1. Vice-Director of Information and Publicity Department of WPK Central Committee Kim Yo Jong Releases Statement

2. N.K. leader’s sister slams Moon as ‘parrot’ repeating Washington’s ‘gangster-like logic’

3. Cheong Wa Dae calls N. Korea’s criticism of President Moon ‘regrettable’

4. Law banning leaflets into N. Korea to take effect this week

5. Moon’s peace initiative faces more deadlock

6. North Korean leader’s sister slams South Korea’s Moon for criticism of recent missile test

7. US eyes additional UN action on N. Korea after missile tests

8. North Korea likely to escape punishment for rocket launches

9. North Korea Is Not A Serious Negotiator And Biden Will Act Accordingly – Analysis

10. S. Korea capable of intercepting N.K. short-range missiles: defense ministry

11. Biden must confront North Korea via Beijing by John Bolton

12. Reports of North Korea’s Return to a Command Economy Have Been Exaggerated

13. China and North Korea to revive trade in April amid US tension

14. Asia Trip Offers Preview of Biden Administration’s North Korea Policy

15. S. Korea ‘strongly condemns’ Japan’s approval of school texts laying claim to Dokdo

 

1. Vice-Director of Information and Publicity Department of WPK Central Committee Kim Yo Jong Releases Statement

kcnawatch.org

So here is Kim Yo-jong’s statement criticizing President Moon and calling him a parrot of the US.
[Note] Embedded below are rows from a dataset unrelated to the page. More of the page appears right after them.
/-- the torus displacement from the corner of an in-box point, read in `[0, N₀)`, IS its integer displacement (dag-n06-l's `val_sub_transl_lo` at the pair).
[cite: Balaban1984PropagatorsI, (1.6) p.18, bookkeeping] -/
theorem val_sub_transl_lo_P (p : (j : Fin (i.k + 1)) × PBond (PV d ℓ i.m i.K hd hL) (j : ℕ)) {x : LSite (d + 1)}
    (hx : InBox (loP i p) (hiP i p) x) (ν : Fin (d + 1)) :
    ((((transl (0 : Site (PV d ℓ i.m i.K hd hL) 0) x ν - transl (0 : Site (PV d ℓ i.m i.K hd hL) 0) (loP i p) ν).val : ℕ) : ℤ)) =
      x ν - loP i p ν := by
  obtain ⟨h0, h2⟩ := sub_lo_bounds_P i p hx ν
  have h1 : transl (0 : Site (PV d ℓ i.m i.K hd hL) 0) x ν - transl (0 : Site (PV d ℓ i.m i.K hd hL) 0) (loP i p) ν =
      (((x ν - loP i p ν : ℤ)) : ZMod ((PV d ℓ i.m i.K hd hL).sitesPerDir 0)) := by
    rw [transl_apply, transl_apply]; push_cast; ring
  rw [h1, ZMod.val_intCast, Int.emod_eq_of_lt h0 h2]

/-- two in-box integer points with the same torus image are equal (dag-n06-l's `eq_of_transl_eq_of_inBox` at the pair). [cite: Balaban1984PropagatorsI, (1.6) p.18, bookkeeping] -/
theorem eq_of_transl_eq_of_inBox_P (p : (j : Fin (i.k + 1)) × PBond (PV d ℓ i.m i.K hd hL) (j : ℕ)) {x x' : LSite (d + 1)}
    (hx : InBox (loP i p) (hiP i p) x) (hx' : InBox (loP i p) (hiP i p) x')
    (h : transl (0 : Site (PV d ℓ i.m i.K hd hL) 0) x = transl (0 : Site (PV d ℓ i.m i.K hd hL) 0) x') : x = x' := by
  funext ν
  have h1 := val_sub_transl_lo_P i p hx ν
  have h2 := val_sub_transl_lo_P i p hx' ν
  rw [h] at h1
  rw [h1] at h2
  linarith

/-- ★ **THE FIBRES OF THE BOX ⟶ TORUS MAP HAVE AT MOST ONE POINT** (dag-n06-l's `card_fiber_le_one` at the pair). [cite: Balaban1985Averaging, (139) p.39, p.24, bookkeeping] -/
theorem card_fiber_le_one_P (p : (j : Fin (i.k + 1)) × PBond (PV d ℓ i.m i.K hd hL) (j : ℕ)) (f : FBondY i) :
    ((bondsIn (loP i p) (hiP i p)).filter fun s =>
      (⟨transl (0 : Site (PV d ℓ i.m i.K hd hL) 0) s.1, s.2⟩ : FBondY i) = f).card ≤ 1 := by
  classical
  refine Finset.card_le_one.2 fun s hs s' hs' => ?_
  obtain ⟨hsS, hsf⟩ := Finset.mem_filter.1 hs
  obtain ⟨hsS', hsf'⟩ := Finset.mem_filter.1 hs'
  have h := hsf.trans hsf'.symm
  have h1 : transl (0 : Site (PV d ℓ i.m i.K hd hL) 0) s.1 = transl (0 : Site (PV d ℓ i.m i.K hd hL) 0) s'.1 := congrArg PBond.src h
  have h2 : s.2 = s'.2 := congrArg PBond.dir h
  exact Prod.ext (eq_of_transl_eq_of_inBox_P i p (mem_bondsIn.1 hsS).1 (mem_bondsIn.1 hsS').1 h1) h2

/-- ★ `boxKP p f ≤ (Lʲ)^{−(d+1)}` (dag-n06-l's `boxK_le` at the pair). [cite: Balaban1985Averaging, (139) p.39, bookkeeping] -/
theorem boxKP_le (p : (j : Fin (i.k + 1)) × PBond (PV d ℓ i.m i.K hd hL) (j : ℕ)) (f : FBondY i) :
    boxKP i p f ≤ (((((ℓ + 1 : ℕ) : ℝ)) ^ (p.1 : ℕ)) ^ (d + 1))⁻¹ := by
  unfold boxKP
  have h := (Nat.cast_le (α := ℝ)).2 (card_fiber_le_one_P i p f)
  rw [Nat.cast_one] at h
  have hc : 0 ≤ (((((ℓ + 1 : ℕ) : ℝ)) ^ (p.1 : ℕ)) ^ (d + 1))⁻¹ := by positivity
  have := mul_le_mul_of_nonneg_left h hc
  rwa [mul_one] at this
“Height of effrontery?” Definition: : shameless boldness : INSOLENCE. Synonyms: audaciousness, audacity, brashness, brass, brassiness, brazenness, cheek, cheekiness, chutzpah (also chutzpa or hutzpah or hutzpa), crust, face, gall, nerve, nerviness, pertness, presumption, presumptuousness, sauce, sauciness, temerity

The Propaganda and Agitation Department is making good use of its thesaurus. 

The timing of this statement is interesting as the new anti-leaflet law is about to take effect in South Korea. The new law is in direct response to Kim Yo-jong’s statements last June (as well as her order to destroy the South Korean liaison building) in which she demanded an end to information being disseminated to the north. 

I have just four words: appeasement does not work.

But I wonder what new demand will soon be made of South Korea. Kim Yo-jong is shaping the information environment.

 

2. N.K. leader’s sister slams Moon as ‘parrot’ repeating Washington’s ‘gangster-like logic’

en.yna.co.kr · by 고병준 · March 30, 2021

Remember it is the regime that is gangster like but I guess that it proves the adage, “it takes one to know one.” There is no better example of mirror imaging than this.

 

3. Cheong Wa Dae calls N. Korea’s criticism of President Moon ‘regrettable’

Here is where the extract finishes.